Work to be completed:
Using the records that appear below, write out exactly the lines from the one with "(Site.supNorm (latticeApprox δ (x'" through the one with "have e2 : (d", keeping both end lines.

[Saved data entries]
+++++
import Literature.Probability.LatticeModels.HighDimPointwiseTriviality
import HarnessLib

/-!
# Inward quasi-monotonicity of the two-point function of a pointwise scaling limit (MMS in the limit)

Topic `Probability/LatticeModels`; family `crit-ising`. THEOREM-ONLY leaf file (no definitions, no
named facts). For the critical correlators `criticalCorr d` of the nearest-neighbour Ising model on
`ℤ^d` and ANY pointwise scaling limit `S` (`HasPointwiseScalingLimit (criticalCorr d) ρ S`, any
renormalisation `ρ`, `d ≥ 1`):

* `HasPointwiseScalingLimit.two_le_two_of_mul_norm_lt` — `S₂(x') ≤ S₂(x)` for non-coincident pairs
  with `d·‖x₀ - x₁‖_∞ < ‖x'₀ - x'₁‖_∞` (sup norms of `ℝ^d`): the Messager–Miracle-Solé comparison
  `‖w‖_∞ ≥ d‖v‖_∞ ⇒ ⟨σ₀σ_w⟩ ≤ ⟨σ₀σ_v⟩` (tree theorem `twoPointPlus_le_of_mul_supNorm_le`) passed to
  the limit through the floor geometry of `[·/δ]` (`supNorm_latticeApprox_sub_le`,
  `le_supNorm_latticeApprox_sub`).
* `HasPointwiseScalingLimit.two_pos_of_mul_norm_lt` — hence positivity of `S₂` at one pair
  propagates to all `d`-fold nearer pairs.

This is the rigorous part of "the limiting two-point function is radially decreasing"; the outward
comparison (doubling) is open on `ℤ³`.

## References

* A. Messager, S. Miracle-Solé, J. Stat. Phys. 17 (1977) 245–262, Theorem (monotonicity of
  correlations) [MessagerMiracleSoleJSP1977].
-/

noncomputable section

open Filter Topology

namespace Literature.Probability.LatticeModels

variable {d : ℕ}

/-- Real sup-norm bound on a lattice difference of approximations from above:
`‖[p/δ] - [q/δ]‖_∞ ≤ ‖p - q‖_∞/δ + 2`. [folklore] -/
theorem supNorm_latticeApprox_sub_le {δ : ℝ} (hδ : 0 < δ) (p q : EuclideanSpace ℝ (Fin d)) :
    (Site.supNorm (latticeApprox δ p - latticeApprox δ q) : ℝ) ≤
      ‖WithLp.ofLp p - WithLp.ofLp q‖ / δ + 2 := by
  rw [← Site.norm_eq_supNorm, pi_norm_le_iff_of_nonneg (by positivity)]
  intro k
  rw [Pi.sub_apply, Int.norm_eq_abs]
  have h := abs_mul_sub_latticeApprox_sub_le hδ p q k
  have hk : |p k - q k| ≤ ‖WithLp.ofLp p - WithLp.ofLp q‖ := by
    have := norm_le_pi_norm (WithLp.ofLp p - WithLp.ofLp q) k
    rwa [Pi.sub_apply, Real.norm_eq_abs] at this
  have h1 : δ * |((latticeApprox δ p k : ℝ) - (latticeApprox δ q k : ℝ))| ≤ |p k - q k| + 2 * δ := by
    have := abs_sub_abs_le_abs_sub (δ * ((latticeApprox δ p k : ℝ) - (latticeApprox δ q k : ℝ))) (p k - q k)
    rw [abs_mul, abs_of_pos hδ] at this
    linarith
  push_cast
  rw [div_add' _ _ _ hδ.ne', le_div_iff₀ hδ]
  linarith

/-- … and from below (`d ≥ 1`): `‖p - q‖_∞/δ - 2 ≤ ‖[p/δ] - [q/δ]‖_∞`. [folklore] -/
theorem le_supNorm_latticeApprox_sub (hd : 1 ≤ d) {δ : ℝ} (hδ : 0 < δ) (p q : EuclideanSpace ℝ (Fin d)) :
    ‖WithLp.ofLp p - WithLp.ofLp q‖ / δ - 2 ≤
      (Site.supNorm (latticeApprox δ p - latticeApprox δ q) : ℝ) := by
  -- the coordinate achieving the sup norm of `p - q`
  have hne : (Finset.univ : Finset (Fin d)).Nonempty := ⟨⟨0, hd⟩, Finset.mem_univ _⟩
  obtain ⟨k, -, hk⟩ := Finset.exists_mem_eq_sup Finset.univ hne fun i => ‖(WithLp.ofLp p - WithLp.ofLp q) i‖₊
  have hnorm : ‖WithLp.ofLp p - WithLp.ofLp q‖ = |p k - q k| := by
    rw [Pi.norm_def, hk]
    simp [Pi.sub_apply]
  have h := abs_mul_sub_latticeApprox_sub_le hδ p q k
  have hco : |((latticeApprox δ p - latticeApprox δ q) k : ℝ)| ≤
      (Site.supNorm (latticeApprox δ p - latticeApprox δ q) : ℝ) := abs_coord_le_supNorm _ k
  have hcast : (((latticeApprox δ p - latticeApprox δ q) k : ℤ) : ℝ) =
      (latticeApprox δ p k : ℝ) - (latticeApprox δ q k : ℝ) := by push_cast [Pi.sub_apply]; ring
  rw [hcast] at hco
  have h2 : |p k - q k| - 2 * δ ≤ δ * |(latticeApprox δ p k : ℝ) - (latticeApprox δ q k : ℝ)| := by
    have t : |p k - q k| ≤ |δ * ((latticeApprox δ p k : ℝ) - (latticeApprox δ q k : ℝ))| +
        |δ * ((latticeApprox δ p k : ℝ) - (latticeApprox δ q k : ℝ)) - (p k - q k)| := by
      calc |p k - q k| = |δ * ((latticeApprox δ p k : ℝ) - (latticeApprox δ q k : ℝ)) -
            (δ * ((latticeApprox δ p k : ℝ) - (latticeApprox δ q k : ℝ)) - (p k - q k))| := by ring_nf
        _ ≤ _ := abs_sub _ _
    rw [abs_mul, abs_of_pos hδ] at t
    linarith
  have h3 : δ * |(latticeApprox δ p k : ℝ) - (latticeApprox δ q k : ℝ)| ≤
      δ * (Site.supNorm (latticeApprox δ p - latticeApprox δ q) : ℝ) := mul_le_mul_of_nonneg_left hco hδ.le
  rw [hnorm, sub_le_iff_le_add, div_le_iff₀ hδ]
  linarith

/-- **Inward quasi-monotonicity of the limiting two-point function** (what the Messager–Miracle-Solé
comparison `twoPointPlus_le_of_mul_supNorm_le` gives in the limit): for every pointwise scaling limit
`S` of `criticalCorr d` (any `ρ`, `d ≥ 1`) and non-coincident pairs `x`, `x'` with
`d·‖x₀ - x₁‖_∞ < ‖x'₀ - x'₁‖_∞` (sup norms), `S₂(x') ≤ S₂(x)`: the two-point function of a
candidate limit cannot INCREASE outward by more than the factor-`d` dilation. Positivity of `S₂` at
a far pair thus propagates to all `d`-fold nearer pairs; the converse propagation (outward) is the
open two-point doubling problem on `ℤ³`. [cite: MessagerMiracleSoleJSP1977, Theorem (monotonicity)] -/
theorem HasPointwiseScalingLimit.two_le_two_of_mul_norm_lt (hd : 1 ≤ d) {ρ : ℝ → ℝ} {S : CorrFamily d}
    (hlim : HasPointwiseScalingLimit (criticalCorr d) ρ S)
    {x x' : Fin 2 → EuclideanSpace ℝ (Fin d)} (hx : x ∈ NonCoincident d 2) (hx' : x' ∈ NonCoincident d 2)
    (hfar : (d : ℝ) * ‖WithLp.ofLp (x 0) - WithLp.ofLp (x 1)‖ < ‖WithLp.ofLp (x' 0) - WithLp.ofLp (x' 1)‖) :
    S 2 x' ≤ S 2 x := by
  have hβ : 0 ≤ criticalBeta d := criticalBeta_nonneg d
  -- the two rescaled pair correlators
  have hT : ∀ {z : Fin 2 → EuclideanSpace ℝ (Fin d)}, z ∈ NonCoincident d 2 →
      Tendsto (fun δ => ρ δ ^ 2 * criticalTwoPoint d (latticeApprox δ (z 1) - latticeApprox δ (z 0)))
        (𝓝[>] 0) (𝓝 (S 2 z)) := by
    intro z hz
    refine Tendsto.congr (fun δ => ?_) ((hlim 2).tendsto_at hz)
    rw [rescaledCorrelator_apply, latticeApprox_comp_two, criticalCorr_two_pair]
  -- eventually the lattice comparison holds
  set A : ℝ := ‖WithLp.ofLp (x 0) - WithLp.ofLp (x 1)‖ with hA
  set B : ℝ := ‖WithLp.ofLp (x' 0) - WithLp.ofLp (x' 1)‖ with hB
  have hgap : 0 < B - d * A := by linarith
  have hev : ∀ᶠ δ in 𝓝[>] (0:ℝ), ρ δ ^ 2 * criticalTwoPoint d (latticeApprox δ (x' 1) - latticeApprox δ (x' 0))
      ≤ ρ δ ^ 2 * criticalTwoPoint d (latticeApprox δ (x 1) - latticeApprox δ (x 0)) := by
    have hm : Set.Ioo (0:ℝ) ((B - d * A) / (2 * d + 2)) ∈ 𝓝[>] (0:ℝ) := Ioo_mem_nhdsGT (by positivity)
    filter_upwards [hm] with δ hδ
    refine mul_le_mul_of_nonneg_left ?_ (sq_nonneg _)
    refine twoPointPlus_le_of_mul_supNorm_le hβ ?_
    -- `d * ‖[x1/δ]-[x0/δ]‖_∞ ≤ ‖[x'1/δ]-[x'0/δ]‖_∞`
    have h1 := supNorm_latticeApprox_sub_le hδ.1 (x 1) (x 0)
    have h2 := le_supNorm_latticeApprox_sub hd hδ.1 (x' 1) (x' 0)
    have hA' : ‖WithLp.ofLp (x 1) - WithLp.ofLp (x 0)‖ = A := by rw [hA, norm_sub_rev]
    have hB' : ‖WithLp.ofLp (x' 1) - WithLp.ofLp (x' 0)‖ = B := by rw [hB, norm_sub_rev]
    rw [hA'] at h1; rw [hB'] at h2
    have hd0 : (0:ℝ) ≤ d := by positivity
    have hδlt : δ * (2 * d + 2) < B - d * A := by
      have := hδ.2; rwa [lt_div_iff₀ (by positivity)] at this
    have key : (d : ℝ) * (Site.supNorm (latticeApprox δ (x 1) - latticeApprox δ (x 0)) : ℝ) ≤
        (Site.supNorm (latticeApprox δ (x' 1) - latticeApprox δ (x' 0)) : ℝ) := by
      have e1 : (d : ℝ) * (Site.supNorm (latticeApprox δ (x 1) - latticeApprox δ (x 0)) : ℝ) ≤ d * (A / δ + 2) :=
        mul_le_mul_of_nonneg_left h1 hd0
      have e2 : (d : ℝ) * (A / δ + 2) ≤ B / δ - 2 := by
        have hδ0 : δ ≠ 0 := hδ.1.ne'
        have key : (B / δ - 2) - (d : ℝ) * (A / δ + 2) = (B - d * A - δ * (2 * d + 2)) / δ := by
          field_simp
          ring
        have hnn : 0 ≤ (B - d * A - δ * (2 * d + 2)) / δ := div_nonneg (by linarith) hδ.1.le
        linarith [key]
      linarith
    exact_mod_cast key
  exact le_of_tendsto_of_tendsto (hT hx') (hT hx) hev

/-- **Positivity propagates inward**: if a pointwise limit has `S₂(x') > 0` at one pair, then
`S₂(x) > 0` at every pair with `d·‖x₀-x₁‖_∞ < ‖x'₀-x'₁‖_∞`. (Outward propagation would need a doubling
lower bound for `⟨σ₀σ_x⟩_{β_c}`, which is not in print for `ℤ³`.) [cite: MessagerMiracleSoleJSP1977, Theorem (monotonicity)] -/
theorem HasPointwiseScalingLimit.two_pos_of_mul_norm_lt (hd : 1 ≤ d) {ρ : ℝ → ℝ} {S : CorrFamily d}
    (hlim : HasPointwiseScalingLimit (criticalCorr d) ρ S)
    {x x' : Fin 2 → EuclideanSpace ℝ (Fin d)} (hx : x ∈ NonCoincident d 2) (hx' : x' ∈ NonCoincident d 2)
    (hfar : (d : ℝ) * ‖WithLp.ofLp (x 0) - WithLp.ofLp (x 1)‖ < ‖WithLp.ofLp (x' 0) - WithLp.ofLp (x' 1)‖)
    (hpos : 0 < S 2 x') : 0 < S 2 x :=
  hpos.trans_le (hlim.two_le_two_of_mul_norm_lt hd hx hx' hfar)

end Literature.Probability.LatticeModels

end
+++++
Response to this exercise:
        (Site.supNorm (latticeApprox δ (x' 1) - latticeApprox δ (x' 0)) : ℝ) := by
      have e1 : (d : ℝ) * (Site.supNorm (latticeApprox δ (x 1) - latticeApprox δ (x 0)) : ℝ) ≤ d * (A / δ + 2) :=
        mul_le_mul_of_nonneg_left h1 hd0
      have e2 : (d : ℝ) * (A / δ + 2) ≤ B / δ - 2 := by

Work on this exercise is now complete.